Secondo i medici britannici e i tribunali che hanno esaminato la vicenda non esistono concrete possibilità di miglioramento o di prolungamento della vita di Charlie e anche le terapie sperimentali non offrono alcun tipo di certezza. Non è servita dunque la montagna di denaro raccolta dal Charlie’s Army (l’esercito di Charlie): 83mila persone hanno partecipato per pagare al bimbo il trasferimento negli Usa e le costosissime cure sperimentali, raccogliendo 1,3 milioni di sterline

Le ragioni del verdetto di Strasburgo

“Una speranza era stata alimentata nei giorni scorsi proprio dai giudici europei che avevano imposto misure preventive per continuare a tenere in vita Charlie in attesa che la corte di Strasburgo si pronunciasse in via definitiva”, spiega La Stampa, “nel loro ricorso i genitori del bimbo avevano sostenuto che l’ospedale di Londra aveva bloccato l’accesso a un trattamento per mantenere in vita il piccolo violando cosi il diritto alla vita e anche quello alla libertà di movimento”.

“La corte europea alla fine ha però respinto la loro istanza – prosegue il quotidiano torinese – tenendo conto ‘del considerevole margine di manovra che gli Stati hanno nella sfera dell’accesso alle cure sperimentali per malati terminali e nei casi che sollevano delicate questioni morali ed etiche’. È stato affermato quindi che non spetta al tribunale di Strasburgo il compito di sostituirsi alle competenti autorità nazionali. Inoltre i giudici hanno rilevato che ‘le decisioni dei tribunali nazionali sono state meticolose e accurate e riesaminate in tre gradi di giudizio con ragionamenti chiari ed estesi che hanno corroborato sufficientemente le conclusioni a cui sono giunti i giudici”. 
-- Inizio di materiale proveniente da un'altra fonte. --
import Literature.MathematicalPhysics.QuantumFieldTheory.Balaban1983to89.B9Eq3124HZKnitPairReg335Y
import Literature.MathematicalPhysics.QuantumFieldTheory.Balaban1983to89.Node00.OpsYQOnto

/-!
# `Balaban1983to89.B9Eq3115KnitLetterYFarFace` — T. Bałaban, *Propagators for lattice gauge theories in a background field*, Commun. Math. Phys. **99** (1985)
# 389–434 [Balaban1985BackgroundPropagators] (3.12)–(3.15) p. 393, p. 420 («A = GQ*(QGQ*)⁻¹B»); T. Bałaban, *Propagators and renormalization transformations for
# lattice gauge theories. II*, Commun. Math. Phys. **96** (1984) 223–250 [Balaban1984PropagatorsII] (2.3)–(2.6) p. 224, p. 228 («QGQ* is positive also and an inverse
# is a well-defined and positive operator»); [3] (1.18): ★★ PRINT's AVERAGING `QknitY U` IS EXACTLY LEVEL-TRIANGULAR ON THE FAR-FACE ROWS at every background
# — a far-face bond of an index bond `ι` is a box bond of NO other index bond of level `≤ j(ι)` — so `Q(U)` is ONTO as soon as its DIAGONAL blocks are injective
# (law (L6) of node00-def-Y's `QLawsY`, reduced to the one-cube estimate of the sequel `B9Eq3115KnitLetterYOnto`)

statement-level skeleton of published theorems with citation tags; proofs where landed; nothing here is a claim about the
Yang–Mills mass gap

PDFs held: `paper:balaban1985-cmp99-background-propagators` (p. 420 read this seat from the text layer), `paper:balaban1984-cmp96-propagators-rt-ii` (through
`B6SectADomainsV1` ∕ `B6SectAOntoV1`).

CITATION HEADER (lean-in-tree rule).  Cell `pub-ymgap`, seat `pub-ymgap-dag-n06-l` (gen 35; K1⁹ `stmt-QuantumFields-27364` SUPPORTS lane), programme P-Q15 file 6 =
law (L6) «`Q(U)` onto» of director-ym №375 (Q4), part 1 (the exact part).  REUSED BY NAME: files 1–3, 5 (`QknitY ∕ zSrc ∕ linCovIterC_congr ∕ linCovIterC_apply_zero ∕
proj_eq_transl_zero`), def-Y's far-face rows and their exact algebra at `U = 1` (`Node00.OpsYQOnto`: `liftIter j δ_ι`, `qK_liftRow_diag ∕ qK_liftRow_off`,
`QY_surjective`), r03's support theorem `B6SectAOntoV1.liftIter_support`, p21's domains `B6SectADomainsV1.Domains.LamBond ∕ Deep`, the chart
`B6GlobalChartV1.domT ∕ iterBlockOf_mem_domT_iff ∕ blk_toBox ∕ boxEquiv`, t2s-1's `B9B8KnitBondAvgDictionary.transl_boxVec_mem_iterBlock`, g34's `ends_of_inBox`.

THE PRINT ∕ THE ARGUMENT.  [B9] p. 420 inverts `QGQ*` without comment; [B6] p. 228: *«QGQ* is positive also and an inverse is a well-defined and positive
operator»* = `Q` ONTO + `G > 0`.  For the flat ∕ main-term letter, ONTO is [3] (1.18)'s far-face lift: the fine bonds crossing the far `κ`-face of `B^j(ι₋)` are
read by the index bond `ι` and by NO OTHER index bond of level `≤ j` (def-Y's `qK_liftRow_off`, r03's cross-level vanishing (2.3)–(2.6)).  THIS FILE shows the same
for PRINT's composite average `Q_j(U)` at EVERY background, where the kernel is no longer flat but LOCAL (file 3): `(Q(U)a)(ι′)` reads `a` only on the bonds with
both end-points in the double block `B^{j′}(ι′₋) ∪ B^{j′}(ι′₊)`; a far-face bond `[p, p + e_κ]` of `ι` (`p` in the last `κ`-layer of `B^j(ι₋)`, `p + e_κ ∈ B^j(ι₊)`)
has its two end-points in DIFFERENT `j`-blocks, hence in different `j′`-blocks for `j′ ≤ j`, so a level-`j′` double block containing both is
`{B^{j′}(ι′₋), B^{j′}(ι′₊)} = {j′-block of p, j′-block of p + e_κ}` with `κ′ = κ` (integer labels in the fundamental box — no torus wrap): for `j′ = j` this is `ι`
itself; for `j′ < j` one of `ι′∓` lies inside `B^j(ι₋)` or `B^j(ι₊)`, whichever end of `ι` belongs to `Ω_j^{(j)}` ([B6] (2.3): an index bond has an end in
`Ω_j^{(j)}`), i.e. inside `Ω_j ⊂ Ω_{j′+1}` — DEEP — so `ι′` is not an index bond (both its ends are non-deep).  Consequently, for ANY per-bond values `v` supported
on the far face of `ι`: `(Q(U)v)(ι′) = 0` for every `ι′ ≠ ι` with `j(ι′) ≤ j(ι)` — EXACTLY.  With these rows the operator `Q(U) ∘ Φ`, `Φ h := Σ_ι (far-face row of
ι) ⊗ (h ι)` twisted by any transporters, is block-triangular for the level grading with block-DIAGONAL level blocks; if every diagonal map `Y ↦ (Q(U)(row_ι ⊗ Y))(ι)`
is injective, `Q(U) ∘ Φ` is injective (induction on levels), hence bijective (finite dimension), hence `Q(U)` is ONTO.  The diagonal is `1 + O(K(d,L)·α)` by
J-B's COLUMN theorem at the retraction of file 5 — the sequel.

WHAT IS DEFINED AND PROVED (sorry-free; one definition with body — the transported far-face row `farRowY`; no estimate).
* §1 `blk_decomp_boxVec` ∕ `iterBlockOf_transl_zero` (the torus `j`-block of `0 + y` is `0 + ⌊y/Lʲ⌋`), `blk_add_e` (one fine step moves the label by `0` or `e_κ`),
  `blk_of_inBox_bond` (a point of the double block of `ι′` has label `z_{ι′}` or `z_{ι′} + e_{κ′}`), `shift_ne_self`.
* §2 `farRow_support` (def-Y's row `liftIter j δ_ι` lives on bonds of direction `κ`, crossing from `B^j(ι₋)` into `B^j(ι₊)` — r03's `liftIter_support`),
  ★★ `not_bondIn_of_farRow_ne_zero` (THE GEOMETRIC LEMMA above).
* §3 `farRowY i T ι Y` (the row twisted by transporters `T ι b` and carrying the value `Y`), ★★ `QknitY_apply_of_farSupport_of_ne` (for ANY `v` supported on the
  far face of `ι`: `(Q(U)v)(ι′) = 0`, `ι′ ≠ ι`, `j(ι′) ≤ j(ι)`, EVERY `U`), `QknitY_farRowY_apply_of_ne`.
* §4 ★ `surjective_of_level_triangular` (generic finite-dimensional algebra: off-diagonal vanishing toward equal-or-lower-level rows + injective diagonal maps ⇒
  onto), ★★★ `QknitY_surjective_of_diag` (`Q(U)` is ONTO at every `U` at which each diagonal map `Y ↦ (Q(U)(farRowY T ι Y))(ι)` is injective — any transporters `T`).

HONEST SCOPE.  Exact lattice geometry and finite linear algebra; no inequality of the papers; the diagonal injectivity (an estimate on [5]'s class) is the sequel's.
Count-neutral; N06 NOT discharged; nothing continuum ∕ ℝ⁴ ∕ OS ∕ mass gap ∕ Clay — the Yang–Mills mass gap is NOT proved here.  NEW file; nothing landed is modified.
No `sorry`, no `axiom`, no `instance`, no `notation`.  Net new unproved facts: 0.
-/

noncomputable section

open scoped BigOperators

namespace Literature.MathematicalPhysics.QuantumFieldTheory.Balaban1983to89.B9Eq3115KnitLetterYFarFace

open B7Prop1Explicit renaming Site → LSite
open B7Prop1Explicit (e e_apply boxVec)
open B7Prop1Local (InBox AgreeOn loK bondHiK add_e_apply)
open B7Prop5Flat (BondIn)
open B7Eq78Linearization (conjR conjR_apply)
open B7Prop4LinCovIterClosed (linCovIterC linCovIterC_apply_zero)
open B7Prop4LinCovIterClosedLaws (linCovIterC_congr)
open B10Eq27TorusAxialLog (transl transl_apply transl_add_e)
open B4Reflection242 (boxDom mem_boxDom blk blk_mul)
open B4Thm110ZeroBox (blk_blk)
open B5Eq118OneStroke (iterBlockOf iterBlockOf_succ mem_iterBlock)
open B5Eq117TorusCarriers (Mk)
open B6LowerBound2153Torus (rep)
open B6GlobalChartV1 (PV boxEquiv boxEquiv_apply toBox blk_toBox domT iterBlockOf_mem_domT_iff)
open B6KLevelCensusIndexV1 (KIdx)
open B6Prop22KLevelTorusCensus (KTIdx)
open B6SectAOntoV1 (liftIter liftIter_support)
open B9B8CarrierDictionary (liftCfg liftCfg_apply)
open B9B8KnitBondTransfer (liftBd liftBd_apply)
open B9B8KnitBondAvgDictionary (transl_boxVec_mem_iterBlock)
open B9B8AveragingJunction (boxEquiv_transl_of_mem coord_bounds_of_blk_eq)
open B9Eq3115KnitLetterY (zSrc zSrc_eq_rep transl_zero_zSrc QknitY QknitY_apply lvl_le' one_le_lvl')
open B9Eq3124HZKnitPairReg335Y (proj_eq_transl_zero)
open Node00

variable {d ℓ : ℕ} {hd : 1 ≤ d + 1} {hL : Odd (ℓ + 1) ∧ 1 < ℓ + 1} {b₀ b₁ : ℝ}

/-! ## §1 Integer labels, torus blocks, one-step moves -/

section Labels

variable (i : KIdx d ℓ hd hL b₀ b₁)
“Soltanto altri sedici casi al mondo”

“I dottori sostengono che Charlie non può sentire, muoversi, piangere o deglutire e che i suoi polmoni funzionano solo grazie alla macchina a cui è attaccato”, si leggeva sul Corriere della Sera di qualche giorno fa, “il piccolo avrebbe anche subito danni cerebrali irreversibili. A loro giudizio, il trattamento sperimentale americano cui i genitori vorrebbero sottoporlo non avrebbe migliorato le sue condizioni. Ma appena a metà giugno fa la madre aveva pubblicato su Facebook una foto di Charlie con gli occhi aperti: ‘Un’immagine vale più di mille parole’, aveva scritto. 

Il calvario giudiziario dei genitori era cominciato a marzo, quando la coppia si era rivolta a un tribunale per tentare di fermare la mano dei medici, i quali ritenevano di aver esaurito tutte le opzioni di trattamento disponibili”.
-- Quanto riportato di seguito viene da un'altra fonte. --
/-- The exponents `λ_{i,τ}` of a C-algebraic infinity type at one embedding have integral
differences (all lie in `(n-1)/2 + ℤ`). [cite: BuzzardGee2014, Definition 3.1.1 and Definition 5.3.3] -/
theorem IsCAlgebraic.exists_int_sub {T : InfinityType K n} (hC : T.IsCAlgebraic) (σ : K →+* ℂ)
    {x y : ℂ} (hx : x ∈ (T σ).map ArchWeight.a) (hy : y ∈ (T σ).map ArchWeight.a) :
    ∃ k : ℤ, y - x = k := by
  obtain ⟨p, hp, rfl⟩ := Multiset.mem_map.mp hx
  obtain ⟨q, hq, rfl⟩ := Multiset.mem_map.mp hy
  obtain ⟨k, -, hk, -⟩ := hC σ p hp
  obtain ⟨l, -, hl, -⟩ := hC σ q hq
  exact ⟨l - k, by rw [hk, hl]; push_cast; ring⟩

/-- **The archimedean condition of the printed proof of Thm. 9.7 forces the exceptional
configuration.** Let `T` be a C-algebraic infinity type of rank `n` over a number field `K`.
Suppose that at every complex embedding `σ` — for some enumeration `λ_1, …, λ_n` of the exponents
`λ_{i,σ}` (the multiset `(T σ).map ArchWeight.a`) and the parameter
`ρ_σ(z) = diag((z/z̄)^{λ_1}, …, (z/z̄)^{λ_n})`, realised on `z = e^{iθ}` as `diag(e^{2iθλ_i})` —
"there exists a non degenerate symplectic form `A` on `ℂⁿ` such that `ᵗρ_σ(z̄) A ρ_σ(z) = A` for
all `z`" (an antisymmetric `A` with `det A ≠ 0` invariant under the torus). Then `n` is even and
for all `σ`, `λ_{i,σ} = λ_{i+n/2,σ}` for some ordering: `T.IsEvenlyPaired`. (This is the condition
"for `π_v` to descend via the twisted `L`-group embedding" at every `v ∣ ∞`, p. 44; a number field
has a complex embedding, whence `Even n`.) [cite: FakhruddinPilloni2021, Thm. 9.7 (proof, arXiv p. 44)] -/
theorem isEvenlyPaired_of_symplectic_torus_invariant [NumberField K] {T : InfinityType K n}
    (hC : T.IsCAlgebraic)
    (h : ∀ σ : K →+* ℂ, ∃ (lam : Fin n → ℂ) (A : Matrix (Fin n) (Fin n) ℂ),
      univ.val.map lam = (T σ).map ArchWeight.a ∧ A.transpose = -A ∧ A.det ≠ 0 ∧
        ∀ θ : ℝ,
          (diagonal fun i => Complex.exp (-(2 * (θ : ℂ) * lam i * Complex.I))) * A *
            (diagonal fun i => Complex.exp (2 * (θ : ℂ) * lam i * Complex.I)) = A) :
    T.IsEvenlyPaired := by
  have key : ∀ σ : K →+* ℂ, Even n ∧ ∃ μ : Multiset ℂ, (T σ).map ArchWeight.a = μ + μ := by
    intro σ
    obtain ⟨lam, A, hlam, hA, hdet, hinv⟩ := h σ
    have hint : ∀ i j, ∃ k : ℤ, lam j - lam i = k := fun i j =>
      hC.exists_int_sub σ (x := lam i) (y := lam j)
        (hlam ▸ Multiset.mem_map_of_mem _ (mem_univ_val i))
        (hlam ▸ Multiset.mem_map_of_mem _ (mem_univ_val j))
    obtain ⟨heven, μ, hμ⟩ :=
      even_card_and_exists_map_eq_add_self_of_torus_invariant lam hA hdet hint hinv
    exact ⟨by simpa using heven, μ, hlam ▸ hμ⟩
  obtain ⟨σ₀⟩ := (inferInstance : Nonempty (K →+* ℂ))
  exact ⟨(key σ₀).1, fun σ => (key σ).2⟩

end InfinityType

/-! ### Raw pole plus dichotomy gives the continued pole (pointwise converse bridge) -/

section ConverseBridge

open Filter
open scoped Classical

variable {F E : Type} [Field F] [NumberField F] [Field E] [NumberField E] [Algebra F E]
  {N : ℕ} {hcpt : isCompact_glFiniteIntegralLevel N E}
  {π : AutomorphicRepData (AutomorphyDatum.gl N E hcpt)} {c : E ≃ₐ[F] E} {η : ℤˣ}

/-- **A raw pole is the continued pole, granted the dichotomy for the datum.** Let `(S, A)` be an
Asai datum of `π` whose raw partial `As^η` product is holomorphic on `{1 < Re s}` and satisfies the
raw-limit pole `π.HasAsaiPole c η`. If the datum satisfies the corrected dichotomy (verbatim the
conclusion, for this datum, of the hypothesis `h` of `Mok2014_partialAsaiL_pole_dichotomy_of_continuation`:
some sign `η₀` and `σ₀ ≥ 1` with both products multipliable on `Re s > σ₀`, a continuation `G` of
`(s - 1) L^S(s, Π, As^{η₀})` holomorphic on `{1/2 < Re s}` with `G(1) ≠ 0`, and a continuation `H` of
`L^S(s, Π, As^{-η₀})` holomorphic on `{1/2 < Re s}`), then `η₀ = η` — the sign `-η` is excluded by
`HasAsaiPole.false_of_holomorphic_continuation` — so the CONTINUED `L^S(s, Π, As^η)` has the simple
pole at `s = 1` (with the product multipliable on `Re s > σ₀`). [folklore] -/
theorem AutomorphicRepData.HasAsaiPole.exists_continuation_of_dichotomy (hpole : π.HasAsaiPole c η)
    {S : Set (HeightOneSpectrum (𝓞 F))} {A : SatakeFamily E} (hSA : π.IsAsaiDatum c S A)
    (hhol : DifferentiableOn ℂ (partialAsaiL S c A η) {s : ℂ | 1 < s.re})
    (hdich : ∃ (η₀ : ℤˣ) (σ₀ : ℝ), 1 ≤ σ₀ ∧
      (∀ (θ : ℤˣ) (s : ℂ), σ₀ < s.re →
        Multipliable fun v : {v : HeightOneSpectrum (𝓞 F) // v ∉ S} =>
          ((asaiLocalPolynomial c A θ (placeAbove E v.1)).eval ((v.1.residueCard : ℂ) ^ (-s)))⁻¹) ∧
      (∃ G : ℂ → ℂ, DifferentiableOn ℂ G {s : ℂ | 1 / 2 < s.re} ∧
        (∀ s : ℂ, σ₀ < s.re → G s = (s - 1) * partialAsaiL S c A η₀ s) ∧ G 1 ≠ 0) ∧
      (∃ H : ℂ → ℂ, DifferentiableOn ℂ H {s : ℂ | 1 / 2 < s.re} ∧
        (∀ s : ℂ, σ₀ < s.re → H s = partialAsaiL S c A (-η₀) s))) :
    ∃ σ₀ : ℝ, 1 ≤ σ₀ ∧
      (∀ s : ℂ, σ₀ < s.re →
        Multipliable fun v : {v : HeightOneSpectrum (𝓞 F) // v ∉ S} =>
          ((asaiLocalPolynomial c A η (placeAbove E v.1)).eval ((v.1.residueCard : ℂ) ^ (-s)))⁻¹) ∧
      ∃ G : ℂ → ℂ, DifferentiableOn ℂ G {s : ℂ | 1 / 2 < s.re} ∧
        (∀ s : ℂ, σ₀ < s.re → G s = (s - 1) * partialAsaiL S c A η s) ∧ G 1 ≠ 0 := by
  obtain ⟨η₀, σ₀, hσ₀, hmult, ⟨G, hG, hGL, hG1⟩, ⟨H, hH, hHL⟩⟩ := hdich
  by_cases hη : η₀ = η
  · subst hη
    exact ⟨σ₀, hσ₀, fun s hs => hmult _ s hs, G, hG, hGL, hG1⟩
  · have hneg : -η₀ = η := by rw [Int.units_ne_iff_eq_neg.mp hη, neg_neg]
    exact (hpole.false_of_holomorphic_continuation hSA hhol hσ₀ hH
      (fun s hs => by rw [hHL s hs, hneg])).elim

end ConverseBridge

/-! ### The corrected Theorem 9.7 and the mis-stated rendering -/

section Corrected

open scoped Classical

/-- **Corrected Thm. 9.7 + raw holomorphy ⇒ the mis-stated rendering.** The corrected Theorem 9.7
(hypothesis `h97`, module docstring: conclusion "odd" as a simple pole at `s = 1` of the CONTINUED
partial Asai `L`-functions `L^S(s, π, As^{(-1)^{n-1}})`, for every Asai datum) together with the
holomorphy, on the open half-plane `{1 < Re s}`, of the raw partial `As^{(-1)^{n-1}}` Euler products
of every conjugate self-dual cuspidal `π` over a CM field (hypothesis `hhol` — the unpublished
convergence statement isolated in `AsaiSignContinuation`, a consequence of the Ramanujan conjecture
for `π`) implies the rendering `FakhruddinPilloni2021_odd_of_weaklyRegular` verbatim
(`AutomorphicRepData.hasAsaiPole_of_continuation`: on `{1 < Re s}` the raw product coincides with its
continuation). [cite: FakhruddinPilloni2021, Thm. 9.7 (arXiv p. 43) and §9.1 (Odd, p. 41)] -/
theorem FakhruddinPilloni2021_odd_of_weaklyRegular_of_oddCont
    (h97 : ∀ (n : ℕ) (K : Type) [Field K] [NumberField K] [IsCMField K]
      (hcpt : isCompact_glFiniteIntegralLevel n K) (π : CuspidalAutomorphicRepData n K hcpt)
      (T : InfinityType K n), π.1.HasInfinityType T → T.IsCAlgebraic → T.IsWeaklyRegular →
        π.1.IsEssConjSelfDual 1 →
          (∀ (S : Set (HeightOneSpectrum (𝓞 (maximalRealSubfield K)))) (A : SatakeFamily K),
              π.1.IsAsaiDatum (IsCMField.complexConj K) S A →
                ∃ σ₀ : ℝ, 1 ≤ σ₀ ∧
                  (∀ s : ℂ, σ₀ < s.re →
                    Multipliable fun v : {v : HeightOneSpectrum (𝓞 (maximalRealSubfield K)) // v ∉ S} =>
                      ((asaiLocalPolynomial (IsCMField.complexConj K) A ((-1) ^ (n + 1))
                        (placeAbove K v.1)).eval ((v.1.residueCard : ℂ) ^ (-s)))⁻¹) ∧
                  ∃ G : ℂ → ℂ, DifferentiableOn ℂ G {s : ℂ | 1 / 2 < s.re} ∧
                    (∀ s : ℂ, σ₀ < s.re → G s =
                      (s - 1) * partialAsaiL S (IsCMField.complexConj K) A ((-1) ^ (n + 1)) s) ∧
                    G 1 ≠ 0) ∨
            T.IsEvenlyPaired)
    (hhol : ∀ (n : ℕ) (K : Type) [Field K] [NumberField K] [IsCMField K]
      (hcpt : isCompact_glFiniteIntegralLevel n K) (π : CuspidalAutomorphicRepData n K hcpt),
      π.1.IsEssConjSelfDual 1 →
        ∀ (S : Set (HeightOneSpectrum (𝓞 (maximalRealSubfield K)))) (A : SatakeFamily K),
          π.1.IsAsaiDatum (IsCMField.complexConj K) S A →
            DifferentiableOn ℂ (partialAsaiL S (IsCMField.complexConj K) A ((-1) ^ (n + 1)))
              {s : ℂ | 1 < s.re}) :
    FakhruddinPilloni2021_odd_of_weaklyRegular := by
  intro n K _ _ _ hcpt π T hT hC hW hsd
  rcases h97 n K hcpt π T hT hC hW hsd with hodd | hpair
  · refine Or.inl ?_
    rw [AutomorphicRepData.hasAsaiSign_iff, mul_one]
    exact AutomorphicRepData.hasAsaiPole_of_continuation
      (fun S A hSA => hhol n K hcpt π hsd S A hSA)
      fun S A hSA => by
        obtain ⟨σ₀, hσ₀, -, hG⟩ := hodd S A hSA
        exact ⟨σ₀, hσ₀, hG⟩
  · exact Or.inr hpair

/-- **Corrected Thm. 9.7, pointwise, for `π` satisfying the Ramanujan bound — unconditionally in the
raw currency.** If the corrected Theorem 9.7 holds (`h97`) and the Satake parameters of `π` at its
unramified places have norm `≤ 1`, then `π` is odd in the raw-limit sense `HasAsaiSign π c 1` of the
rendering, or its infinity type is evenly paired: the raw partial Asai products of such a `π` are
holomorphic on `{1 < Re s}` (`AutomorphicRepData.hasAsaiPole_of_continuation_of_norm_le_one`).
[cite: FakhruddinPilloni2021, Thm. 9.7 (arXiv p. 43)] -/
theorem hasAsaiSign_or_isEvenlyPaired_of_oddCont_of_norm_le_one
    (h97 : ∀ (n : ℕ) (K : Type) [Field K] [NumberField K] [IsCMField K]
      (hcpt : isCompact_glFiniteIntegralLevel n K) (π : CuspidalAutomorphicRepData n K hcpt)
      (T : InfinityType K n), π.1.HasInfinityType T → T.IsCAlgebraic → T.IsWeaklyRegular →
        π.1.IsEssConjSelfDual 1 →
          (∀ (S : Set (HeightOneSpectrum (𝓞 (maximalRealSubfield K)))) (A : SatakeFamily K),
              π.1.IsAsaiDatum (IsCMField.complexConj K) S A →
                ∃ σ₀ : ℝ, 1 ≤ σ₀ ∧
                  (∀ s : ℂ, σ₀ < s.re →
                    Multipliable fun v : {v : HeightOneSpectrum (𝓞 (maximalRealSubfield K)) // v ∉ S} =>
                      ((asaiLocalPolynomial (IsCMField.complexConj K) A ((-1) ^ (n + 1))
                        (placeAbove K v.1)).eval ((v.1.residueCard : ℂ) ^ (-s)))⁻¹) ∧
                  ∃ G : ℂ → ℂ, DifferentiableOn ℂ G {s : ℂ | 1 / 2 < s.re} ∧
                    (∀ s : ℂ, σ₀ < s.re → G s =
                      (s - 1) * partialAsaiL S (IsCMField.complexConj K) A ((-1) ^ (n + 1)) s) ∧
                    G 1 ≠ 0) ∨
            T.IsEvenlyPaired)
    {n : ℕ} {K : Type} [Field K] [NumberField K] [IsCMField K]
    {hcpt : isCompact_glFiniteIntegralLevel n K} (π : CuspidalAutomorphicRepData n K hcpt)
    {T : InfinityType K n} (hT : π.1.HasInfinityType T) (hC : T.IsCAlgebraic)
    (hW : T.IsWeaklyRegular) (hsd : π.1.IsEssConjSelfDual 1)
    (htemp : ∀ (w : HeightOneSpectrum (𝓞 K)) (α : Multiset ℂ), π.1.HasSatakeParamAt w α →
      ∀ a ∈ α, ‖a‖ ≤ 1) :
    π.1.HasAsaiSign (IsCMField.complexConj K) 1 ∨ T.IsEvenlyPaired := by
  rcases h97 n K hcpt π T hT hC hW hsd with hodd | hpair
  · refine Or.inl ?_
    rw [AutomorphicRepData.hasAsaiSign_iff, mul_one]
    exact AutomorphicRepData.hasAsaiPole_of_continuation_of_norm_le_one htemp fun S A hSA => by
      obtain ⟨σ₀, hσ₀, -, hG⟩ := hodd S A hSA
      exact ⟨σ₀, hσ₀, hG⟩
  · exact Or.inr hpair

/-- **The mis-stated rendering gives back the corrected conclusion, for `π` with holomorphic raw
products satisfying the dichotomy** (converse of `FakhruddinPilloni2021_odd_of_weaklyRegular_of_oddCont`,
pointwise). Assume the rendering `FakhruddinPilloni2021_odd_of_weaklyRegular`. Let `π` satisfy its
hypotheses, and suppose that for every Asai datum of `π` the raw partial `As^{(-1)^{n-1}}` product is
holomorphic on `{1 < Re s}` and the datum satisfies the corrected dichotomy (per datum, verbatim the
conclusion of the hypothesis `h` of `Mok2014_partialAsaiL_pole_dichotomy_of_continuation`). Then the
conclusion of the corrected Thm. 9.7 holds for `π`: the continued `L^S(s, π, As^{(-1)^{n-1}})` has a
simple pole at `s = 1` for every Asai datum, or `T` is evenly paired
(`AutomorphicRepData.HasAsaiPole.exists_continuation_of_dichotomy`).
[cite: FakhruddinPilloni2021, Thm. 9.7 (arXiv p. 43)] [cite: Mok2014, §2.5 and Thm. 2.5.4 (a)] -/
theorem oddCont_or_isEvenlyPaired_of_odd (h : FakhruddinPilloni2021_odd_of_weaklyRegular)
    {n : ℕ} {K : Type} [Field K] [NumberField K] [IsCMField K]
    {hcpt : isCompact_glFiniteIntegralLevel n K} (π : CuspidalAutomorphicRepData n K hcpt)
    {T : InfinityType K n} (hT : π.1.HasInfinityType T) (hC : T.IsCAlgebraic)
    (hW : T.IsWeaklyRegular) (hsd : π.1.IsEssConjSelfDual 1)
    (hhol : ∀ (S : Set (HeightOneSpectrum (𝓞 (maximalRealSubfield K)))) (A : SatakeFamily K),
      π.1.IsAsaiDatum (IsCMField.complexConj K) S A →
        DifferentiableOn ℂ (partialAsaiL S (IsCMField.complexConj K) A ((-1) ^ (n + 1)))
          {s : ℂ | 1 < s.re})
    (hdich : ∀ (S : Set (HeightOneSpectrum (𝓞 (maximalRealSubfield K)))) (A : SatakeFamily K),
      π.1.IsAsaiDatum (IsCMField.complexConj K) S A →
        ∃ (η₀ : ℤˣ) (σ₀ : ℝ), 1 ≤ σ₀ ∧
          (∀ (θ : ℤˣ) (s : ℂ), σ₀ < s.re →
            Multipliable fun v : {v : HeightOneSpectrum (𝓞 (maximalRealSubfield K)) // v ∉ S} =>
              ((asaiLocalPolynomial (IsCMField.complexConj K) A θ (placeAbove K v.1)).eval
                ((v.1.residueCard : ℂ) ^ (-s)))⁻¹) ∧
          (∃ G : ℂ → ℂ, DifferentiableOn ℂ G {s : ℂ | 1 / 2 < s.re} ∧
            (∀ s : ℂ, σ₀ < s.re →
              G s = (s - 1) * partialAsaiL S (IsCMField.complexConj K) A η₀ s) ∧ G 1 ≠ 0) ∧
          (∃ H : ℂ → ℂ, DifferentiableOn ℂ H {s : ℂ | 1 / 2 < s.re} ∧
            (∀ s : ℂ, σ₀ < s.re → H s = partialAsaiL S (IsCMField.complexConj K) A (-η₀) s))) :
    (∀ (S : Set (HeightOneSpectrum (𝓞 (maximalRealSubfield K)))) (A : SatakeFamily K),
        π.1.IsAsaiDatum (IsCMField.complexConj K) S A →
          ∃ σ₀ : ℝ, 1 ≤ σ₀ ∧
            (∀ s : ℂ, σ₀ < s.re →
              Multipliable fun v : {v : HeightOneSpectrum (𝓞 (maximalRealSubfield K)) // v ∉ S} =>
                ((asaiLocalPolynomial (IsCMField.complexConj K) A ((-1) ^ (n + 1))
                  (placeAbove K v.1)).eval ((v.1.residueCard : ℂ) ^ (-s)))⁻¹) ∧
            ∃ G : ℂ → ℂ, DifferentiableOn ℂ G {s : ℂ | 1 / 2 < s.re} ∧
              (∀ s : ℂ, σ₀ < s.re → G s =
                (s - 1) * partialAsaiL S (IsCMField.complexConj K) A ((-1) ^ (n + 1)) s) ∧
              G 1 ≠ 0) ∨
      T.IsEvenlyPaired := by
  rcases h n K hcpt π T hT hC hW hsd with hodd | hpair
  · refine Or.inl fun S A hSA => ?_
    have hpole : π.1.HasAsaiPole (IsCMField.complexConj K) ((-1) ^ (n + 1)) := by
      simpa only [AutomorphicRepData.hasAsaiSign_iff, mul_one] using hodd
    exact hpole.exists_continuation_of_dichotomy hSA (hhol S A hSA) (hdich S A hSA)
  · exact Or.inr hpair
“Il piccolo era nato apparentemente in buona salute lo scorso 4 agosto. Ma dopo otto settimane aveva cominciato a perdere forze e peso. Portato in ospedale, gli era stata diagnosticata la sindrome di deperimento mitocondriale, che provoca il progressivo indebolimento dei muscoli”, continua l’articolo del ‘Corriere’, “ci sono soltanto sedici casi al mondo, ma purtroppo entrambi i genitori sono portatori del difetto genetico e quindi Charlie è venuto al mondo segnato dal destino. Da allora il bambino è in terapia intensiva, intubato, e secondo i medici non ha speranze di sopravvivere: per cui meglio staccare tutto per evitargli ulteriori sofferenze”.